When I learned that Le Guin's father was an anthropologist it explained a huge amount to me. Her SF "what ifs" aren't much along the lines of "what if there was magic goo that could make and fix everything?" or "what if aliens built an interstellar subway system then disappeared?" They are more along the lines of, "what if the female:male ration was 1:16 instead of 1:1?" or "what if most people were bi-sexual, with a minority of heterosexuals?" or "what would the religion of people on a generation ship be like?" or "what if everybody was an introvert?" Not much about technology, a lot about society.

All of these stories are excellent. In my experience it's unusual for the standard of a short collection to be so uniform (and high).

Serious spoilers for one story ahead.

The one that I want to discuss is the novella, Paradises Lost. It's a generation ship tale, putting it square in the mainstream of SF and inviting comparison with all the other such tales there have been over the decades. Earth's major religions are represented upon launch but five generations in, they have faded away, shorn of their context and therefore relevance and supporting societies. However, a new religion arises that threatens the mission, because it suggests that only the ship is real and it's Heaven.

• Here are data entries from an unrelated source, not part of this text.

import Literature.Algebra.Homology.DiscreteRepStandardResolutionNaturality
import HarnessLib

/-!
# The long exact sequence of continuous cohomology for discrete modules over a compact group

Topic `Algebra/Homology`; namespace `Literature.Algebra.Homology.DiscreteRep`.  Sequel of
`DiscreteRepStandardResolution` (the comparison `Φ : Extⁿ_{C_Γ}(k, X) ≃+ Hⁿ_cont(Γ, X)`) and
`DiscreteRepStandardResolutionNaturality` (its naturality in `X`); no named fact, no `sorry`.

Mathlib's `continuousCohomology` (homogeneous continuous cochains) has no long exact sequence yet
(`Mathlib/RepresentationTheory/Homological/ContCohomology/Basic.lean`, TODO "Show that short exact
sequences induce long exact sequences in certain scenarios").  For a COMPACT topological group `Γ` and
a short exact sequence `0 → X₁ —f→ X₂ —g→ X₃ → 0` of topologically DISCRETE `k`-linear
representations with open stabilisers (exactness = injectivity of `f`, surjectivity of `g`,
`ker g = im f` on vectors) we TRANSPORT Mathlib's long exact `Ext`-sequence in the abelian category
`C_Γ` (`Ext.covariant_sequence_exact₁/₂/₃`) along the natural isomorphisms `Φ`:

* `connectingHom f g … n : Hⁿ_cont(Γ, X₃) →+ Hⁿ⁺¹_cont(Γ, X₁)` — the connecting homomorphism,
  DEFINED as `Φ ∘ (· ∘ [S]) ∘ Φ⁻¹` (`[S] ∈ Ext¹(X₃, X₁)` the class of the sequence);
* exactness at `Hⁿ(X₂)` (`continuousCohomology_exact₂`), at `Hⁿ(X₃)` (`continuousCohomology_exact₃`)
  and at `Hⁿ⁺¹(X₁)` (`continuousCohomology_exact₁`), with `Hⁿ(f)`, `Hⁿ(g)` Mathlib's
  `ContinuousCohomology.map (ContinuousMonoidHom.id Γ)`.

(Harari, *Galois Cohomology and Class Field Theory*, Thm. 1.17 / §4.3 for profinite groups; Serre,
*Galois Cohomology* I §2.2.)  Galois case: `galoisCohomology` of a number/local field (`Γ_K` compact).

## References
* D. Harari, *Galois Cohomology and Class Field Theory* (2020), Thm. 1.17, §4.3. [Harari2020]
* J.-P. Serre, *Galois Cohomology*, Springer (1997), I §2.2. [SerreGaloisCohomology1997]
-/

noncomputable section

universe u

namespace Literature.Algebra.Homology

namespace DiscreteRep

open CategoryTheory CategoryTheory.Limits CategoryTheory.Abelian TopRep ContRepresentation
  ContinuousCohomology

variable {k Γ : Type u} [CommRing k] [TopologicalSpace k] [Group Γ] [TopologicalSpace Γ]
  [IsTopologicalGroup Γ] [CompactSpace Γ]
  {X₁ X₂ X₃ : TopRep.{u} k Γ} [DiscreteTopology X₁.V] [DiscreteTopology X₂.V] [DiscreteTopology X₃.V]
  (h₁ : IsDiscrete ((forgetTop k Γ).obj X₁)) (h₂ : IsDiscrete ((forgetTop k Γ).obj X₂))
  (h₃ : IsDiscrete ((forgetTop k Γ).obj X₃))
  (f : X₁ ⟶ X₂) (g : X₂ ⟶ X₃) (hfg : ∀ x, g.hom (f.hom x) = 0) (hf : Function.Injective f.hom)
  (hg : Function.Surjective g.hom) (hex : ∀ y, g.hom y = 0 → ∃ x, f.hom x = y)

/-! ## §1 The short exact sequence in `C_Γ` -/

include hfg in
/-- `f ≫ g = 0` in `C_Γ`. [cite: Harari2020, §4.2] -/
theorem stdBaseMap_comp_eq_zero : stdBaseMap h₁ h₂ f ≫ stdBaseMap h₂ h₃ g = 0 :=
  ObjectProperty.hom_ext _ (Rep.hom_ext (DFunLike.ext _ _ fun x => hfg x))

/-- The short complex `0 → X₁ → X₂ → X₃ → 0` in `C_Γ`. [cite: Harari2020, §4.2] -/
abbrev shortComplex : ShortComplex (DiscreteRepCat k Γ) :=
  ShortComplex.mk (stdBaseMap h₁ h₂ f) (stdBaseMap h₂ h₃ g) (stdBaseMap_comp_eq_zero h₁ h₂ h₃ f g hfg)

include hf hg hex in
/-- It is short exact. [cite: Harari2020, §4.2] -/
theorem shortComplex_shortExact : (shortComplex h₁ h₂ h₃ f g hfg).ShortExact where
  exact := shortComplex_exact_of_forall _ _ _ fun y hy => hex y hy
  mono_f := by
    apply (ι k Γ).mono_of_mono_map
    rw [Rep.mono_iff_injective]
    exact hf
  epi_g := by
    apply (ι k Γ).epi_of_epi_map
    rw [Rep.epi_iff_surjective]
    exact hg

/-! ## §2 The connecting homomorphism -/

/-- **The connecting homomorphism `δ : Hⁿ_cont(Γ, X₃) →+ Hⁿ⁺¹_cont(Γ, X₁)`** of the short exact
sequence, transported from `Ext` (`x ↦ x ∘ [S]`) along the comparison isomorphisms `Φ`.
[cite: Harari2020, Theorem 1.17] -/
def connectingHom (n : ℕ) :
    (continuousCohomology n X₃ : TopModuleCat.{u} k) →+
      (continuousCohomology (n + 1) X₁ : TopModuleCat.{u} k) :=
  ((extTrivAddEquivContinuousCohomology X₁ h₁ (n + 1)).toAddMonoidHom.comp
    ((shortComplex_shortExact h₁ h₂ h₃ f g hfg hf hg hex).extClass.postcomp
      (triv (Γ := Γ) k) (rfl : n + 1 = n + 1))).comp
    (extTrivAddEquivContinuousCohomology X₃ h₃ n).symm.toAddMonoidHom

/-- `δ ∘ Φ₃ = Φ₁ ∘ (· ∘ [S])`. [cite: Harari2020, Theorem 1.17] -/
theorem connectingHom_comp (n : ℕ) :
    (connectingHom h₁ h₂ h₃ f g hfg hf hg hex n).comp
        (extTrivAddEquivContinuousCohomology X₃ h₃ n : _ →+ _) =
      (extTrivAddEquivContinuousCohomology X₁ h₁ (n + 1) : _ →+ _).comp
        ((shortComplex_shortExact h₁ h₂ h₃ f g hfg hf hg hex).extClass.postcomp
          (triv (Γ := Γ) k) (rfl : n + 1 = n + 1)) := by
  ext x
  simp [connectingHom]

/-! ## §3 The maps `Hⁿ(f)`, `Hⁿ(g)` and the commuting squares -/

/-- `Hⁿ(f)` on underlying groups (Mathlib's `ContinuousCohomology.map (id Γ) f`).
[cite: Harari2020, §4.3] -/
abbrev cohomologyMapHom {X Y : TopRep.{u} k Γ} (φ : X ⟶ Y) (n : ℕ) :
    (continuousCohomology n X : TopModuleCat.{u} k) →+ (continuousCohomology n Y : TopModuleCat.{u} k) :=
  (ContinuousCohomology.map (ContinuousMonoidHom.id Γ) (X := X) (Y := Y) φ n).hom.toLinearMap.toAddMonoidHom

/-- The square for `Hⁿ(φ)`: `Hⁿ(φ) ∘ Φ_X = Φ_Y ∘ φ_*` (the naturality file, as an equality of
additive homomorphisms). [cite: Harari2020, §4.3, Remark 4.24] -/
theorem cohomologyMapHom_comp {X Y : TopRep.{u} k Γ} [DiscreteTopology X.V] [DiscreteTopology Y.V]
    (hX : IsDiscrete ((forgetTop k Γ).obj X)) (hY : IsDiscrete ((forgetTop k Γ).obj Y)) (φ : X ⟶ Y)
    (n : ℕ) :
    (cohomologyMapHom φ n).comp (extTrivAddEquivContinuousCohomology X hX n : _ →+ _) =
      (extTrivAddEquivContinuousCohomology Y hY n : _ →+ _).comp
        ((Ext.mk₀ (stdBaseMap hX hY φ)).postcomp (triv (Γ := Γ) k) (add_zero n)) :=
  AddMonoidHom.ext fun x => extTrivAddEquivContinuousCohomology_naturality hX hY φ n x

/-! ## §4 Exactness -/

include h₁ h₂ h₃ hfg hf hg hex in
/-- **Exactness at `Hⁿ(X₂)`: `Hⁿ(X₁) → Hⁿ(X₂) → Hⁿ(X₃)` is exact.** [cite: Harari2020, Theorem 1.17] -/
theorem continuousCohomology_exact₂ (n : ℕ) :
    Function.Exact (cohomologyMapHom f n) (cohomologyMapHom g n) := by
  have H := Ext.covariant_sequence_exact₂' (triv (Γ := Γ) k)
    (shortComplex_shortExact h₁ h₂ h₃ f g hfg hf hg hex) n
  rw [ShortComplex.ab_exact_iff_function_exact] at H
  exact Function.Exact.of_ladder_addEquiv_of_exact
    (extTrivAddEquivContinuousCohomology X₁ h₁ n) (extTrivAddEquivContinuousCohomology X₂ h₂ n)
    (extTrivAddEquivContinuousCohomology X₃ h₃ n)
    (cohomologyMapHom_comp h₁ h₂ f n) (cohomologyMapHom_comp h₂ h₃ g n) H

/-- **Exactness at `Hⁿ(X₃)`: `Hⁿ(X₂) → Hⁿ(X₃) —δ→ Hⁿ⁺¹(X₁)` is exact.** [cite: Harari2020, Theorem 1.17] -/
theorem continuousCohomology_exact₃ (n : ℕ) :
    Function.Exact (cohomologyMapHom g n) (connectingHom h₁ h₂ h₃ f g hfg hf hg hex n) := by
  have H := Ext.covariant_sequence_exact₃' (triv (Γ := Γ) k)
    (shortComplex_shortExact h₁ h₂ h₃ f g hfg hf hg hex) n (n + 1) rfl
  rw [ShortComplex.ab_exact_iff_function_exact] at H
  exact Function.Exact.of_ladder_addEquiv_of_exact
    (extTrivAddEquivContinuousCohomology X₂ h₂ n) (extTrivAddEquivContinuousCohomology X₃ h₃ n)
    (extTrivAddEquivContinuousCohomology X₁ h₁ (n + 1))
    (cohomologyMapHom_comp h₂ h₃ g n) (connectingHom_comp h₁ h₂ h₃ f g hfg hf hg hex n) H

/-- **Exactness at `Hⁿ⁺¹(X₁)`: `Hⁿ(X₃) —δ→ Hⁿ⁺¹(X₁) → Hⁿ⁺¹(X₂)` is exact.**
[cite: Harari2020, Theorem 1.17] -/
theorem continuousCohomology_exact₁ (n : ℕ) :
    Function.Exact (connectingHom h₁ h₂ h₃ f g hfg hf hg hex n) (cohomologyMapHom f (n + 1)) := by
  have H := Ext.covariant_sequence_exact₁' (triv (Γ := Γ) k)
    (shortComplex_shortExact h₁ h₂ h₃ f g hfg hf hg hex) n (n + 1) rfl
  rw [ShortComplex.ab_exact_iff_function_exact] at H
  exact Function.Exact.of_ladder_addEquiv_of_exact
    (extTrivAddEquivContinuousCohomology X₃ h₃ n) (extTrivAddEquivContinuousCohomology X₁ h₁ (n + 1))
    (extTrivAddEquivContinuousCohomology X₂ h₂ (n + 1))
    (connectingHom_comp h₁ h₂ h₃ f g hfg hf hg hex n) (cohomologyMapHom_comp h₁ h₂ f (n + 1)) H

include h₁ h₂ h₃ g hfg hf hg hex in
/-- In degree `0` nothing maps in: **`H⁰(X₁) → H⁰(X₂)` is injective.** [cite: Harari2020, Theorem 1.17] -/
theorem cohomologyMapHom_zero_injective : Function.Injective (cohomologyMapHom f 0) := by
  intro a b hab
  have hS := shortComplex_shortExact h₁ h₂ h₃ f g hfg hf hg hex
  haveI := hS.mono_f
  apply (extTrivAddEquivContinuousCohomology X₁ h₁ 0).symm.injective
  apply Ext.postcomp_mk₀_injective_of_mono (triv (Γ := Γ) k) (stdBaseMap h₁ h₂ f)
  apply (extTrivAddEquivContinuousCohomology X₂ h₂ 0).injective
  have e := fun x => extTrivAddEquivContinuousCohomology_naturality h₁ h₂ f 0 x
  change extTrivAddEquivContinuousCohomology X₂ h₂ 0 ((Ext.mk₀ (stdBaseMap h₁ h₂ f)).postcomp _ _ _) =
    extTrivAddEquivContinuousCohomology X₂ h₂ 0 ((Ext.mk₀ (stdBaseMap h₁ h₂ f)).postcomp _ _ _)
  erw [← e, ← e, AddEquiv.apply_symm_apply, AddEquiv.apply_symm_apply]
  exact hab

end DiscreteRep

end Literature.Algebra.Homology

Le Guin seems to be saying that religion is an invention that en mass humans can't do without and that it fulfills some kind of psychological need to explain and make bearable one's circumstances - and that just as inevitably people will opportunistically use it to try to gain power over others.

In Le Guin's made up situation, the fictional religion gives greater meaning to the lives of people who's function is merely to produce the next generation and keep them alive for an event they will either be too old or too dead to fully participate in themselves (arrival at the Destination). That meaning is that the journey is the genuinely important thing and actually arrival is undesirable.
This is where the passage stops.